import Summits.CriticalPhenomena.PercolationContinuityZ3.Theorems.PercAnnulusCrossingIICNearSiteGivenFarUpper
import Summits.CriticalPhenomena.PercolationContinuityZ3.Theorems.PercAnnulusCrossingIICManyPointsTreeLower
import HarnessLib

/-!
# The k-point function of Kesten's IIC is at most `C^k ∏ π(merge distances)`: the spanning-tree upper bound (lane RSW3, p1 gen 21)

builds on p205010 (kernel theorem, internal audit signed; external expert review pending) — USED through `θ(p_c) = 0` (exact re-rooting).

RSW3 lane (LANE 3 `prim-rsw3`), seat `prim-rsw3-p1` (gen 21).  Helper file (`--supports stmt-CriticalPhenomena-4575`);
no definitions, no sorries.  Memo `run/shared/lean/prim/rsw3/P1-QM.md` §34.5, §34.8.

THE UPPER HALF OF THE MST FORMULA: the induction of `…IICManyPointsTreeLower` with the near-site UPPER bound given a far configuration
(`…IICNearSiteGivenFarUpper`: `ν({0 ↔ v} ∩ {S ⊆ C(0)}) ≤ C·π(‖v‖)·ν(S ⊆ C(0))` for `S` off `Λ(4ls‖v‖)`) in place of the lower one: for sites
inserted top-down along a `4ls`-separated single-linkage dendrogram, **`ν(z_1, …, z_k ∈ C(0)) ≤ C^k ∏_{i} π_{p_c}(‖z_i − z_{p(i)}‖)`**.  With the
lower half (separation `2l² + l ≤ 4ls`): **`ν(S ⊆ C(0)) ≍ ∏_{e ∈ MST({0} ∪ S)} π(|e|)`** up to `c^k, C^k`, for every `max(4ls, 2l²+l)`-separated
hierarchical configuration — THE k-POINT FUNCTION OF KESTEN'S INCIPIENT INFINITE CLUSTER IS THE MINIMAL SPANNING TREE.

* **`exists_iicMeasure_real_biInter_openConn_le_pow_mul_prod_criticalProbI`** — the spanning-tree upper bound.
References: H. Kesten, Probab. Theory Relat. Fields 73 (1986) §2, Thm. (8); D. Basu, A. Sapozhnikov, ECP 22 (2017) Thm. 1.1, Remark 2.1.
-/

noncomputable section

namespace Summit.CriticalPhenomena.PercolationContinuityZ3.Theorems.Crossing

open MeasureTheory Filter Topology Literature.Probability.Percolation Literature.Probability.LatticeModels
open Literature.Probability.Percolation.DCT16
open Summit.CriticalPhenomena.PercolationContinuityZ3.Theorems.SurfaceTension

variable {d : ℕ}

open Classical in
/-- **THE k-POINT FUNCTION OF KESTEN'S IIC IS AT MOST `C^k ∏ π(merge distances)` — THE SPANNING-TREE UPPER BOUND** (`p_c(ℤ^d)`, `d ≥ 2`; (A2)□ at
aspect `(s,L)`, `2 ≤ s ≤ L`, `ϰ > 0`; `CU⁺_l(c_U)`, `l ≥ 2`, `c_U > 0`; UAD; `θ(p_c) = 0` via p205010 for the re-rooting): there are `n₀ ≥ 1` and
`C > 0` such that for every IIC probability measure `ν`, every `k`, all sites `z_0 = 0, z_1, …, z_k` and parents `p(i) < i` (`1 ≤ i ≤ k`) with
`‖z_i − z_{p(i)}‖_∞ ≥ n₀` and `z_j − z_{p(i)} ∉ Λ(4ls·‖z_i − z_{p(i)}‖_∞)` for all `j < i`, `j ≠ p(i)` (the earlier sites and the root lie far
from the parent, on the scale of the new edge):
**`ν(⋂_{i=1}^{k} {0 ↔ z_i}) ≤ C^k · ∏_{i=1}^{k} π_{p_c}(‖z_i − z_{p(i)}‖_∞)`**.  When the sites are inserted top-down along a `4ls`-separated
single-linkage dendrogram, the `‖z_i − z_{p(i)}‖` are the edge lengths of the minimal spanning tree of `{0, z_1, …, z_k}`: the upper half of
the formula `ν(S ⊆ C(0)) ≍ ∏_{e ∈ MST({0} ∪ S)} π(|e|)`. [cite: Kesten1986, Thm. (8)] [cite: BasuSapozhnikov2017ECP, Thm. 1.1 and Remark 2.1] -/
theorem exists_iicMeasure_real_biInter_openConn_le_pow_mul_prod_criticalProbI (hd : 2 ≤ d) {s L : ℕ} (hs : 2 ≤ s) (hsL : s ≤ L)
    {ϰ : ℝ} (hϰ : 0 < ϰ) (hA2 : SetToSetQuasiMultAspectAt d (criticalProbI d) s L ϰ) {l : ℕ} (hl : 2 ≤ l) {cU : ℝ} (hcU : 0 < cU)
    (hCU : ∀ a : ℕ, 1 ≤ a → ∀ E : Set (BondConfig (Site d)), IsUpperSet E → MeasurableSet E →
      cU * (bondPercolation (zdGraph d) (criticalProbI d)).real E ≤ (bondPercolation (zdGraph d) (criticalProbI d)).real (E ∩
        {ω : BondConfig (Site d) | ∀ t ∈ innerBoundary (zdGraph d) (box d a), ∀ s ∈ innerBoundary (zdGraph d) (box d (l * a)),
          ∀ t' ∈ innerBoundary (zdGraph d) (box d a), ∀ s' ∈ innerBoundary (zdGraph d) (box d (l * a)),
          ω ∈ openConnIn (↑((box d (l * a) \ box d a) ∪ innerBoundary (zdGraph d) (box d a)) : Set (Site d)) t s →
          ω ∈ openConnIn (↑((box d (l * a) \ box d a) ∪ innerBoundary (zdGraph d) (box d a)) : Set (Site d)) t' s' →
          ω ∈ openConnIn (↑((box d (l * a) \ box d a) ∪ innerBoundary (zdGraph d) (box d a)) : Set (Site d)) s s'}))
    (hUAD : ∀ ε : ℝ, 0 < ε → ∃ K₀ : ℕ, ∀ m : ℕ, 1 ≤ m → ∀ N : ℕ, K₀ * m ≤ N →
      (bondPercolation (zdGraph d) (criticalProbI d)).real (boxCrossing d m N) ≤ ε) :
    ∃ (n₀ : ℕ) (C : ℝ), 1 ≤ n₀ ∧ 0 < C ∧ ∀ (ν : Measure (BondConfig (Site d))) [IsProbabilityMeasure ν],
      (∀ (F : Finset (Sym2 (Site d))) (E : Set (BondConfig (Site d))), MeasurableSet E → DeterminedBy E ↑F →
        Tendsto (fun n : ℕ => (bondPercolation (zdGraph d) (criticalProbI d)).real (E ∩ siteToBoundary d n) /
          oneArmProb d (criticalProbI d) n) atTop (𝓝 (ν.real E))) →
      ∀ (k : ℕ) (z : ℕ → Site d) (par : ℕ → ℕ), z 0 = 0 → (∀ i, 1 ≤ i → i ≤ k → par i < i) →
        (∀ i, 1 ≤ i → i ≤ k → n₀ ≤ Site.supNorm (z i - z (par i))) →
        (∀ i, 1 ≤ i → i ≤ k → ∀ j, j < i → j ≠ par i → z j - z (par i) ∉ box d (4 * l * s * Site.supNorm (z i - z (par i)))) →
          ν.real (⋂ i ∈ Finset.Icc 1 k, (openConn (0 : Site d) (z i) : Set (BondConfig (Site d)))) ≤
            C ^ k * ∏ i ∈ Finset.Icc 1 k, oneArmProb d (criticalProbI d) (Site.supNorm (z i - z (par i))) := by
  have hd1 : 1 ≤ d := le_trans (by norm_num) hd
  have hp : 0 < ((criticalProbI d : unitInterval) : ℝ) := by
    rw [coe_criticalProbI]; exact criticalProb_zd_pos d hd1
  have hπ : ∀ m : ℕ, 0 < oneArmProb d (criticalProbI d) m := fun m => oneArmProb_pos hd1 _ hp m
  have hθ : theta (zdGraph d) 0 (criticalProbI d) = 0 := CSH.percolationContinuity_allDimensions d hd
  obtain ⟨n₀, c, hn₀, hc, h9⟩ := exists_iicMeasure_real_openConn_inter_biInter_le_criticalProbI hd hs hsL hϰ hA2 hl hcU hCU hUAD
  refine ⟨n₀, c, hn₀, hc, fun ν _ hν k => ?_⟩
  have hreroot := fun (v : Site d) (T : Finset ℕ) (w : ℕ → Site d) =>
    iicMeasure_real_openConn_inter_biInter_eq_reroot hd1 _ hp hθ hs hϰ hA2 hν v T w
  induction k with
  | zero =>
    intro z par _ _ _ _
    have h0 : Finset.Icc 1 0 = ∅ := by rfl
    have hempty : (⋂ i ∈ (∅ : Finset ℕ), (openConn (0 : Site d) (z i) : Set (BondConfig (Site d)))) = Set.univ := by
      ext ω; simp
    rw [h0, Finset.prod_empty, hempty, probReal_univ, pow_zero, one_mul]
  | succ k ih =>
    intro z par hz0 hpar hfar0 hsep
    -- the configuration up to `k`
    have ihk := ih z par hz0 (fun i h1 h2 => hpar i h1 (by omega)) (fun i h1 h2 => hfar0 i h1 (by omega))
      (fun i h1 h2 j hj hjp => hsep i h1 (by omega) j hj hjp)
    have hIcc : Finset.Icc 1 (k + 1) = insert (k + 1) (Finset.Icc 1 k) := by
      ext i; simp only [Finset.mem_Icc, Finset.mem_insert]; omega
    have hnot : k + 1 ∉ Finset.Icc 1 k := by simp
    rw [hIcc, Finset.prod_insert hnot, Finset.set_biInter_insert]
    -- the new edge
    have hpk : par (k + 1) < k + 1 := hpar (k + 1) (by omega) le_rfl
    have hr : n₀ ≤ Site.supNorm (z (k + 1) - z (par (k + 1))) := hfar0 (k + 1) (by omega) le_rfl
    have hck : 0 ≤ c ^ k := pow_nonneg hc.le k
    have hπr := hπ (Site.supNorm (z (k + 1) - z (par (k + 1))))
    have hP : 0 ≤ ∏ i ∈ Finset.Icc 1 k, oneArmProb d (criticalProbI d) (Site.supNorm (z i - z (par i))) :=
      Finset.prod_nonneg fun i _ => measureReal_nonneg
    by_cases hp0 : par (k + 1) = 0
    · -- the parent is the root: attach `z (k+1)` directly
      have hr0 : Site.supNorm (z (k + 1) - z (par (k + 1))) = Site.supNorm (z (k + 1)) := by rw [hp0, hz0, sub_zero]
      have hS : ∀ w ∈ (Finset.Icc 1 k).image z, w ∉ box d (4 * l * s * Site.supNorm (z (k + 1))) := by
        intro w hw
        obtain ⟨j, hj, rfl⟩ := Finset.mem_image.1 hw
        rw [Finset.mem_Icc] at hj
        have h := hsep (k + 1) (by omega) le_rfl j (by omega) (by rw [hp0]; omega)
        rwa [hp0, hz0, sub_zero, sub_zero] at h
      have h := h9 ν hν (z (k + 1)) ((Finset.Icc 1 k).image z) (by rwa [hr0] at hr) hS
      rw [Finset.set_biInter_finset_image] at h
      rw [hr0]
      calc ν.real ((openConn (0 : Site d) (z (k + 1)) : Set (BondConfig (Site d))) ∩
            ⋂ i ∈ Finset.Icc 1 k, (openConn (0 : Site d) (z i) : Set (BondConfig (Site d))))
          ≤ c * oneArmProb d (criticalProbI d) (Site.supNorm (z (k + 1))) *
            ν.real (⋂ i ∈ Finset.Icc 1 k, (openConn (0 : Site d) (z i) : Set (BondConfig (Site d)))) := h
        _ ≤ c * oneArmProb d (criticalProbI d) (Site.supNorm (z (k + 1))) *
            (c ^ k * ∏ i ∈ Finset.Icc 1 k, oneArmProb d (criticalProbI d) (Site.supNorm (z i - z (par i)))) :=
          mul_le_mul_of_nonneg_left ihk (mul_nonneg hc.le (hπ _).le)
        _ = c ^ (k + 1) * (oneArmProb d (criticalProbI d) (Site.supNorm (z (k + 1))) *
            ∏ i ∈ Finset.Icc 1 k, oneArmProb d (criticalProbI d) (Site.supNorm (z i - z (par i)))) := by ring
    · -- the parent is a site `v = z p`, `1 ≤ p ≤ k`: re-root at `v`
      have hp1 : 1 ≤ par (k + 1) := by omega
      have hpmem : par (k + 1) ∈ Finset.Icc 1 k := by rw [Finset.mem_Icc]; omega
      -- `V_k = {0 ↔ v} ∩ W`
      have hVk : (⋂ i ∈ Finset.Icc 1 k, (openConn (0 : Site d) (z i) : Set (BondConfig (Site d)))) =
          (openConn (0 : Site d) (z (par (k + 1))) : Set (BondConfig (Site d))) ∩
            ⋂ i ∈ (Finset.Icc 1 k).erase (par (k + 1)), (openConn (0 : Site d) (z i) : Set (BondConfig (Site d))) := by
        rw [← Finset.insert_erase hpmem, Finset.set_biInter_insert, Finset.insert_erase hpmem]
      -- the target event as `{0 ↔ v} ∩ ⋂_{i ∈ T} {0 ↔ z i}`, `T = insert (k+1) (erase p)`
      have hT : (openConn (0 : Site d) (z (k + 1)) : Set (BondConfig (Site d))) ∩
          ⋂ i ∈ Finset.Icc 1 k, (openConn (0 : Site d) (z i) : Set (BondConfig (Site d))) =
          (openConn (0 : Site d) (z (par (k + 1))) : Set (BondConfig (Site d))) ∩
            ⋂ i ∈ insert (k + 1) ((Finset.Icc 1 k).erase (par (k + 1))), (openConn (0 : Site d) (z i) : Set (BondConfig (Site d))) := by
        rw [hVk, Finset.set_biInter_insert, Set.inter_left_comm]
      rw [hT, hreroot (z (par (k + 1))) (insert (k + 1) ((Finset.Icc 1 k).erase (par (k + 1)))) z]
      -- after re-rooting: `{0 ↔ z(k+1) − v} ∩ ({0 ↔ −v} ∩ ⋂_{erase} {0 ↔ z i − v})`
      rw [Finset.set_biInter_insert, Set.inter_left_comm]
      -- the far configuration seen from `v`
      have hS : ∀ w ∈ insert (-z (par (k + 1))) (((Finset.Icc 1 k).erase (par (k + 1))).image fun i => z i - z (par (k + 1))),
          w ∉ box d (4 * l * s * Site.supNorm (z (k + 1) - z (par (k + 1)))) := by
        intro w hw
        rcases Finset.mem_insert.1 hw with rfl | hw
        · have h := hsep (k + 1) (by omega) le_rfl 0 (by omega) (by omega)
          rwa [hz0, zero_sub] at h
        · obtain ⟨j, hj, rfl⟩ := Finset.mem_image.1 hw
          rw [Finset.mem_erase, Finset.mem_Icc] at hj
          exact hsep (k + 1) (by omega) le_rfl j (by omega) hj.1
      have h := h9 ν hν (z (k + 1) - z (par (k + 1)))
        (insert (-z (par (k + 1))) (((Finset.Icc 1 k).erase (par (k + 1))).image fun i => z i - z (par (k + 1)))) hr hS
      rw [Finset.set_biInter_insert, Finset.set_biInter_finset_image] at h
      -- re-root back: `ν({0 ↔ −v} ∩ ⋂_{erase} {0 ↔ z i − v}) = ν({0 ↔ v} ∩ ⋂_{erase} {0 ↔ z i}) = ν(V_k)`
      have hback : ν.real ((openConn (0 : Site d) (-z (par (k + 1))) : Set (BondConfig (Site d))) ∩
          ⋂ i ∈ (Finset.Icc 1 k).erase (par (k + 1)), (openConn (0 : Site d) (z i - z (par (k + 1))) : Set (BondConfig (Site d)))) =
          ν.real (⋂ i ∈ Finset.Icc 1 k, (openConn (0 : Site d) (z i) : Set (BondConfig (Site d)))) := by
        rw [hVk]; exact (hreroot (z (par (k + 1))) ((Finset.Icc 1 k).erase (par (k + 1))) z).symm
      rw [hback] at h
      refine h.trans ?_
      calc c * oneArmProb d (criticalProbI d) (Site.supNorm (z (k + 1) - z (par (k + 1)))) *
            ν.real (⋂ i ∈ Finset.Icc 1 k, (openConn (0 : Site d) (z i) : Set (BondConfig (Site d))))
          ≤ c * oneArmProb d (criticalProbI d) (Site.supNorm (z (k + 1) - z (par (k + 1)))) *
            (c ^ k * ∏ i ∈ Finset.Icc 1 k, oneArmProb d (criticalProbI d) (Site.supNorm (z i - z (par i)))) :=
          mul_le_mul_of_nonneg_left ihk (mul_nonneg hc.le hπr.le)
        _ = c ^ (k + 1) * (oneArmProb d (criticalProbI d) (Site.supNorm (z (k + 1) - z (par (k + 1)))) *
            ∏ i ∈ Finset.Icc 1 k, oneArmProb d (criticalProbI d) (Site.supNorm (z i - z (par i)))) := by ring

end Summit.CriticalPhenomena.PercolationContinuityZ3.Theorems.Crossing

end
========================================
> What to work on
Reproduce exactly the lines of the records above from the one with "(Site d)) t' s' →" to the one with "(hUAD : ∀ ε", both included, and leave out everything else.

> Task response
          ω ∈ openConnIn (↑((box d (l * a) \ box d a) ∪ innerBoundary (zdGraph d) (box d a)) : Set (Site d)) t' s' →
          ω ∈ openConnIn (↑((box d (l * a) \ box d a) ∪ innerBoundary (zdGraph d) (box d a)) : Set (Site d)) s s'}))
    (hUAD : ∀ ε : ℝ, 0 < ε → ∃ K₀ : ℕ, ∀ m : ℕ, 1 ≤ m → ∀ N : ℕ, K₀ * m ≤ N →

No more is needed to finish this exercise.